**Stored data**
import Literature.Computability.Complexity.Oracle
import HarnessLib

/-!
# Absorbing part of an oracle into an oracle algorithm (run-level rerelativization)

Topic `Literature/Computability/Complexity`, companion of `Oracle.lean` (G01 transcript model: an
oracle algorithm is a step function `(input, answers so far) ↦ next query | output`, run for a
bounded number of rounds). Oracle constructions "relative to a base oracle `B`" — a machine with
oracle `B ⊕ G` analysed as a machine querying only `G`, with `B` *hard-wired* — rest on the remark
that an oracle algorithm may absorb any part of its oracle that is fixed in advance: "Fix a set
`B ⊆ ω`. Forcing and truth relative to `B` is defined just as in the unrelativized case […] All
the results of this section relativize to `B` in this manner" (Fenner–Fortnow–Kurtz–Li, *An
oracle builder's toolkit*, Inform. and Comput. 182 (2003), §3.2, p. 14; "If our oracle
construction is relativizable (and it always is), then this assumption costs us nothing, since it
can be discharged by rerelativization", ibid. p. 34). In the transcript model this is a genuine
construction, carried out here at the level of RUNS (no running time is claimed: the absorbed
part need not be computable):

* `OracleAlg.absorbedOracle φ O'` — the oracle presented to `M` when each query `y` is treated
  according to the *view* `φ : List Bool → List Bool ⊕ List Bool`: `φ y = inl a` means "answer
  `a`" (absorbed), `φ y = inr y'` means "ask the outer oracle `O'` about `y'`";
* `OracleAlg.replay`, `OracleAlg.absorb M φ F` — the absorbed algorithm: on input `x` with the
  outer answers received so far it replays `M` from the start, answering absorbed queries by `φ`
  and forwarded ones from the list, until `M` asks a new forwarded query (which it asks) or
  outputs (which it outputs); `F x` is the replay fuel on input `x`;
* `OracleAlg.fwd` — the forwarded queries of a run of `M`, in order;
* PROVED: `OracleAlg.replay_eq` (after the outer answers to the first `j` forwarded queries the
  replay reports the `j`-th forwarded query, or `M`'s output when there is none left),
  `OracleAlg.length_fwd_lt` (a run producing an output within `k` rounds forwards fewer than `k`
  queries), and the simulation theorem **`OracleAlg.run_absorb`**: if `M` with the absorbed
  oracle outputs `b` within `k ≤ F x` rounds, then `M.absorb φ F` with the outer oracle outputs
  `b` within `k` rounds (`OracleAlg.runAux_absorb_of_le` is the round-by-round form).

Typical view (`Literature/Barriers/QuantumAdvantage/`, joined oracles `B ⊕ G`): `[] ↦ inl "no"`,
`0w ↦ inl [w ∈ B]`, `1w ↦ inr w`, for which `absorbedOracle φ (Oracle.ofLanguage G)` is
`Oracle.ofLanguage (B ⊕ G)`; a requirement forced against all (countably many) absorbed machines
querying `G` alone is then forced against all machines querying `B ⊕ G`.

## References

* [FennerFortnowKurtzLi2003IC] §3.2 p. 14 (relativized genericity; two predicates collapsed by
  the join), p. 34 (rerelativization), read via `lit read doi:10.1016/s0890-5401(03)00018-x`.
* [AroraBarakCC2009] §3.4 (oracle machines; the transcript model of `Oracle.lean`).
-/

namespace Literature.Computability.Complexity

namespace OracleAlg

variable {β : Type}

/-! ### Views and the absorbed oracle -/

/-- The oracle seen by `M` under the view `φ` with outer oracle `O'`: a query `y` with
`φ y = inl a` is answered `a`, one with `φ y = inr y'` is answered `O' y'`.
[cite: FennerFortnowKurtzLi2003IC, §3.2 p. 14] -/
def absorbedOracle (φ : List Bool → List Bool ⊕ List Bool) (O' : Oracle) : Oracle :=
  fun y => Sum.elim id O' (φ y)

/-- Unfolding: an absorbed query is answered by the view. [folklore] -/
theorem absorbedOracle_of_inl {φ : List Bool → List Bool ⊕ List Bool} {O' : Oracle} {y a : List Bool}
    (h : φ y = Sum.inl a) : absorbedOracle φ O' y = a := by
  simp [absorbedOracle, h]

/-- Unfolding: a forwarded query is answered by the outer oracle. [folklore] -/
theorem absorbedOracle_of_inr {φ : List Bool → List Bool ⊕ List Bool} {O' : Oracle} {y y' : List Bool}
    (h : φ y = Sum.inr y') : absorbedOracle φ O' y = O' y' := by
  simp [absorbedOracle, h]

/-! ### The absorbed algorithm -/

/-- `replay M φ x f inner outer`: replay `M` on input `x` from its (reconstructed) transcript
`inner` for at most `f` steps, answering absorbed queries by the view and forwarded queries from
the list `outer` of outer answers; report the first forwarded query for which no outer answer is
left (`inl`), or `M`'s output (`inr`); junk `inl []` when the fuel runs out.
[cite: FennerFortnowKurtzLi2003IC, §3.2 p. 14] -/
def replay (M : OracleAlg β) (φ : List Bool → List Bool ⊕ List Bool) (x : List Bool) :
    ℕ → List (List Bool) → List (List Bool) → List Bool ⊕ β
  | 0, _, _ => Sum.inl []
  | f + 1, inner, outer =>
    match M.step x inner with
    | Sum.inr b => Sum.inr b
    | Sum.inl y =>
      match φ y with
      | Sum.inl a => replay M φ x f (inner ++ [a]) outer
      | Sum.inr y' =>
        match outer with
        | [] => Sum.inl y'
        | a :: rest => replay M φ x f (inner ++ [a]) rest

/-- **The absorbed algorithm** `M.absorb φ F`: its step function on `(x, outer answers so far)`
replays `M` with fuel `F x`. It queries the outer oracle exactly at the forwarded queries of `M`.
No running-time claim is made (the view may hard-wire a non-computable set).
[cite: FennerFortnowKurtzLi2003IC, §3.2 p. 14 and p. 34 (rerelativization)] -/
def absorb (M : OracleAlg β) (φ : List Bool → List Bool ⊕ List Bool) (F : List Bool → ℕ) : OracleAlg β where
  step x outer := M.replay φ x (F x) [] outer

/-- The forwarded queries (outer queries `y'`, in order) made by `M` on input `x` when run from the
transcript `inner` for at most `k` rounds against the absorbed oracle of `O'`. [folklore] -/
def fwd (M : OracleAlg β) (φ : List Bool → List Bool ⊕ List Bool) (O' : Oracle) (x : List Bool) :
    ℕ → List (List Bool) → List (List Bool)
  | 0, _ => []
  | k + 1, inner =>
    match M.step x inner with
    | Sum.inr _ => []
    | Sum.inl y =>
      match φ y with
      | Sum.inl a => fwd M φ O' x k (inner ++ [a])
      | Sum.inr y' => y' :: fwd M φ O' x k (inner ++ [O' y'])

section Simulation

variable (M : OracleAlg β) (φ : List Bool → List Bool ⊕ List Bool) (O' : Oracle) (x : List Bool)

/-- A run that outputs within `k` rounds forwards fewer than `k` queries. [folklore] -/
theorem length_fwd_lt {k : ℕ} {inner : List (List Bool)} {b : β}
    (h : M.runAux (absorbedOracle φ O') x k inner = some b) : (M.fwd φ O' x k inner).length < k := by
  induction k generalizing inner with
  | zero => simp at h
  | succ k ih =>
    rw [runAux_succ] at h
    unfold fwd
    cases hs : M.step x inner with
    | inr b' => simp
    | inl y =>
      rw [hs] at h
      dsimp only at h ⊢
      cases hφ : φ y with
      | inl a =>
        rw [absorbedOracle_of_inl hφ] at h
        simpa using Nat.lt_succ_of_lt (ih h)
      | inr y' =>
        rw [absorbedOracle_of_inr hφ] at h
        simpa using ih h

/-- **The replay reports the forwarded queries in order, then the output.** If `M` with the
absorbed oracle outputs `b` within `k ≤ f` rounds from the transcript `inner`, then, fed with the
outer answers to the first `j` forwarded queries, `replay` reports the `j`-th forwarded query, or
`b` if there are only `≤ j` of them. [cite: FennerFortnowKurtzLi2003IC, §3.2 p. 14] -/
theorem replay_eq {k f : ℕ} (hkf : k ≤ f) {inner : List (List Bool)} {b : β}
    (h : M.runAux (absorbedOracle φ O') x k inner = some b) (j : ℕ) :
    M.replay φ x f inner (((M.fwd φ O' x k inner).take j).map O') =
      ((M.fwd φ O' x k inner)[j]?).elim (Sum.inr b) Sum.inl := by
  induction k generalizing f inner j with
  | zero => simp at h
  | succ k ih =>
    obtain ⟨f, rfl⟩ : ∃ f', f = f' + 1 := ⟨f - 1, by omega⟩
    have hkf' : k ≤ f := by omega
    rw [runAux_succ] at h
    unfold fwd replay
    cases hs : M.step x inner with
    | inr b' =>
      rw [hs] at h
      simp only [Option.some.injEq] at h
      subst h
      simp
    | inl y =>
      rw [hs] at h
      dsimp only at h ⊢
      cases hφ : φ y with
      | inl a =>
        rw [absorbedOracle_of_inl hφ] at h
        simpa using ih hkf' h j
      | inr y' =>
        rw [absorbedOracle_of_inr hφ] at h
        cases j with
        | zero => simp
        | succ j => simpa using ih hkf' h j

/-- The outer run of the absorbed algorithm from the answers to the first `j` forwarded queries:
it asks the remaining forwarded queries and outputs `b`. [folklore] -/
theorem runAux_absorb_of_le {k : ℕ} {F : List Bool → ℕ} (hkF : k ≤ F x) {b : β}
    (h : M.runAux (absorbedOracle φ O') x k [] = some b) (j : ℕ) (hj : j ≤ (M.fwd φ O' x k []).length) :
    (M.absorb φ F).runAux O' x ((M.fwd φ O' x k []).length - j + 1)
        (((M.fwd φ O' x k []).take j).map O') = some b := by
  set L := M.fwd φ O' x k [] with hL
  induction hd : L.length - j generalizing j with
  | zero =>
    have hjL : L.length ≤ j := Nat.sub_eq_zero_iff_le.1 hd
    rw [runAux_succ]
    change (match M.replay φ x (F x) [] ((L.take j).map O') with
      | Sum.inl q => (M.absorb φ F).runAux O' x 0 (((L.take j).map O') ++ [O' q])
      | Sum.inr b => some b) = some b
    rw [hL, M.replay_eq φ O' x hkF h j, List.getElem?_eq_none (by rwa [← hL])]
    rfl
  | succ d ihd =>
    have hjL : j < L.length := by omega
    rw [runAux_succ]
    change (match M.replay φ x (F x) [] ((L.take j).map O') with
      | Sum.inl q => (M.absorb φ F).runAux O' x (d + 1) (((L.take j).map O') ++ [O' q])
      | Sum.inr b => some b) = some b
    rw [hL, M.replay_eq φ O' x hkF h j, List.getElem?_eq_getElem (by rwa [← hL])]
    change (M.absorb φ F).runAux O' x (d + 1) (((L.take j).map O') ++ [O' L[j]]) = some b
    have htake : ((L.take j).map O') ++ [O' L[j]] = (L.take (j + 1)).map O' := by
      rw [List.take_succ_eq_append_getElem hjL, List.map_append, List.map_singleton]
    rw [htake]
    exact ihd (j + 1) hjL (by omega)

/-- **Simulation theorem.** If `M` with the absorbed oracle `absorbedOracle φ O'` outputs `b`
within `k` rounds on `x`, and the replay fuel suffices (`k ≤ F x`), then the absorbed algorithm
with the outer oracle `O'` outputs `b` within `k` rounds on `x`.
[cite: FennerFortnowKurtzLi2003IC, §3.2 p. 14 and p. 34] -/
theorem run_absorb {k : ℕ} {F : List Bool → ℕ} (hkF : k ≤ F x) {b : β}
    (h : M.run (absorbedOracle φ O') k x = some b) : (M.absorb φ F).run O' k x = some b := by
  have h0 := M.runAux_absorb_of_le φ O' x hkF h 0 (Nat.zero_le _)
  simp only [Nat.sub_zero, List.take_zero, List.map_nil] at h0
  exact (M.absorb φ F).runAux_mono O' x (M.length_fwd_lt φ O' x h) h0

end Simulation

end OracleAlg

end Literature.Computability.Complexity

**Assignment**
Write out the lines above exactly, but only from the one containing "end OracleAlg" through the last one.

**Response**
end OracleAlg

end Literature.Computability.Complexity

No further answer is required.